La Consejería de Medio Ambiente declara Monumento Natural la Sabina de Chirivel

 

Ideal. 26-07-03 

ROSARIO CANO/CHIRIVEL

«Centrando la hermosura, a veces rota en desvalimientos, de este lugar, está la sabina milenaria, aislada y sola, símbolo permanente del respirar del mundo, resistente a toda agresión, llamada de la naturaleza que pide ser salvada de agonías de la tierra, testigo mudo en el convulsivo devenir de los hombres...». Así describe Julio Alfredo Egea en su libro Alrededores de la Sabina a este árbol singular, la Sabina Albar de Chirivel, que ha sido declarada Monumento Natural por la Consejería de Medio Ambiente de la Junta de Andalucía, tal y como se dio a conocer en la reunión de la Junta Rectora del Parque Natural Sierra María-Los Vélez celebrada el miércoles en el Ayuntamiento de Vélez-Rubio.

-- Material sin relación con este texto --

import Summits.ResolutionOfSingularities.KangarooAtlas.MizutaniExtremalTypeAll
import Summits.ResolutionOfSingularities.KangarooAtlas.MizutaniExtremalHypersurface
import HarnessLib

/-!
# Mizutani's Thm. 2.8, second part, VERBATIM: the invariant form `f` of the extremal scheme and the hypersurface `B_{P,𝔭} = V(f)`

Cell `pub-rosobs`, Mizutani enclosure (seat mizutani-encloser-2, gen 8). AI-written; AI review is weaker than expert review;
NOT a resolution-of-singularities theorem (summit relevance C).

Mizutani (Nagoya Math. J. 52 (1973), Thm. 2.8, p. 90): «If `H = H(V, W)` is not a vector group (i.e. `e(H) ≥ 1`), then `dim H ≥ 2p − 1`.
Moreover if `dim H = 2p − 1` and `H` is not a vector group with `V ∩ W = {0}`, then `H` is of the same type as Example 2.1.»  The TYPE
of `H = H(V, W)` is the pair `(V, W)` up to a field automorphism of `k` and a `k^q`-semilinear automorphism of `W` (p. 87); in Step (I)
of the proof (p. 91–92) `V = k·f`, `c(f)` := the `k^p`-span of the coefficients of `f`, `K = k^p(c(f))` has `[K : k^p] = p²`, and
«`c(f) = ker D = k^p(c₁) ⊕ k^p(c₁)c₂` … and `H` is of the same type as Example 2.1» (`f = Σ_{i<p} c₁^i (X_i + c₂ Z_i)` in a suitable
`k^p`-basis `X_i, Z_i` of `W`).  Step (III) (p. 92): a scheme of dimension `2p − 1` and exponent `e > 1` does not exist.

The tree's `span_coords_eq_of_extremal_all` (`MizutaniExtremalTypeAll.lean`) normalises the coordinates `c` of the POINT `𝔭 = [c^{1/p}]`
(Mizutani's `f*`, the dual scheme `H*`).  This file transfers the normal form to the FORM `f = Σ a_i X_i^p` spanning
`V = (L_B)_1(𝔭) = U(𝔭) ∩ L_1` — Mizutani's literal statement — through the bi-duality `H** = H` (`extremal_of_card_eq`: the dual point
`𝔭* = [a^{1/p}]` is again extremal, with `(L_B)_1(𝔭*) = k·c`), and reads the result on Hironaka's objects:

* `exists_eq_smul_of_ratPoint_le` — `[c'^{1/q}] ⊇ [c^{1/q}]` (as ideals, `⊆`) forces `c' = μ·c`;
* **`invForms_one_eq_span_of_extremal`** — all `p`: for the extremal point, `(L_B)_1(𝔭) = k·a` with `a_0 = 1`, `a` `k^p`-independent
  inside `k^p(y_1, y_2)` (`y ⊆ {a_i}` `p`-independent), and **`c(f) = span_{k^p}{a_i} = ⊕_{m<p, j≤1} k^p·c₀'^m c₁'^j = k^p(c₀') ⊕ k^p(c₀')c₁'`**
  for a `p`-basis `(c₀', c₁')` of `k^p(y_1, y_2)/k^p`;
* **`exponent_eq_one_of_not_isVectorGroup`** — Step (III): `dim B_{P,𝔭} + 1 = 2p` and not a vector group ⇒ exponent `= 1`
  (here from `m(e) = 2p^e − 1`: `2p^e ≤ 2p`);
* `bIdeal_eq_span_addForm_of_hirForms_one_eq` — a point of exponent `1` with `dim B_{P,𝔭} = n` and `(U(𝔭) ∩ L)_1 = k·a` has
  `U_+(𝔭)S = (Σ a_i X_i^p)` and `U(𝔭) = k[Σ a_i X_i^p]` (Hironaka's triangular basis has one element);
* **`hirForms_one_eq_span_of_not_isVectorGroup`** — THM. 2.8, SECOND PART, AS PRINTED, on Hironaka's objects: a point `𝔭` of `ℙ^n_k` with
  no linear form in `U(𝔭)` (`V ∩ W = 0`), `B_{P,𝔭}` not a vector group and `dim B_{P,𝔭} + 1 = 2p` has exponent `1`, `n + 1 = 2p`,
  `U(𝔭) ∩ L_1 = k·f` with `f = Σ_i a_i X_i^p` of the type of Example 2.1 (`span_{k^p}{a_i} = k^p(c₀') ⊕ k^p(c₀')c₁'`), `U(𝔭) = k[f]` and
  **`B_{P,𝔭} = Spec S/(f)`** — the hypersurface «`Spec(k[x_i, z_i]/(Σ c₁^i (x_i^p + c₂ z_i^p)))`» of Example 2.1 after the `k^p`-linear
  change of the variables `X_i^p` matching `(a_i)` with `(c₀'^m c₁'^j)`.

## References

* H. Mizutani, *Hironaka's additive group schemes*, Nagoya Math. J. 52 (1973) 85–95: Example 2.1, Prop. 2.5, Thm. 2.8 (second part) and
  its proof, Steps (I)–(III) (p. 91–92), Lemma 2.9. [Mizutani1973HironakaGroupSchemes]
* H. Hironaka, *Additive groups associated with points of a projective space*, Ann. of Math. 92 (1970) 327–334, Th. 3 (`p = 2`).
  [Hironaka1970AdditiveGroups]
-/

noncomputable section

La declaración de Monumento Natural implica su inclusión en el inventario de Espacios Naturales Protegidos de Andalucía así como su catalogación e incorporación en el Registro Andaluz de Monumentos Naturales.

Protección especial

En el decreto que se recoge la declaración de Monumento Natural de la Sabina se señala que los monumentos naturales de Andalucía son espacios o elementos de la naturaleza constituidos básicamente por formaciones de notoria singularidad, rareza o belleza que merecen ser objeto de una protección especial y las formaciones geológicas, los yacimientos paleontológicos y demás elementos de la gea que reúnan un interés especial por la singularidad o importancia de sus valores científicos, ecoculturales o paisajísticos, pudiéndose clasificar, de acuerdo con el criterio dominante que motive su declaración como Monumentos Naturales de carácter geológico, biótico, geográfico, ecocultural o mixto.

Igualmente se señala que cualquier actividad que se desarrolle en los Monumentos Naturales deberá ser compatible con la conservación y restauración de los recursos naturales que albergan y tales actividades deberán además tener en cuenta criterios paisajísticos que permitan su integración en el entorno. Se consideran incompatibles con la conservación del Monumento Natural las actividades cinegéticas y los aprovechamientos ganaderos. Los tratamientos selvícolas sobre la Sabina deberán estar supervisados por la Consejería de Medio Ambiente y, por otro lado, se incluye el diseño y construcción de un itinerario que permita la visita al Monumento Natural en condiciones adecuadas, que no suponga ningún riesgo para el árbol y preserve su singular integración en el entorno inmediato.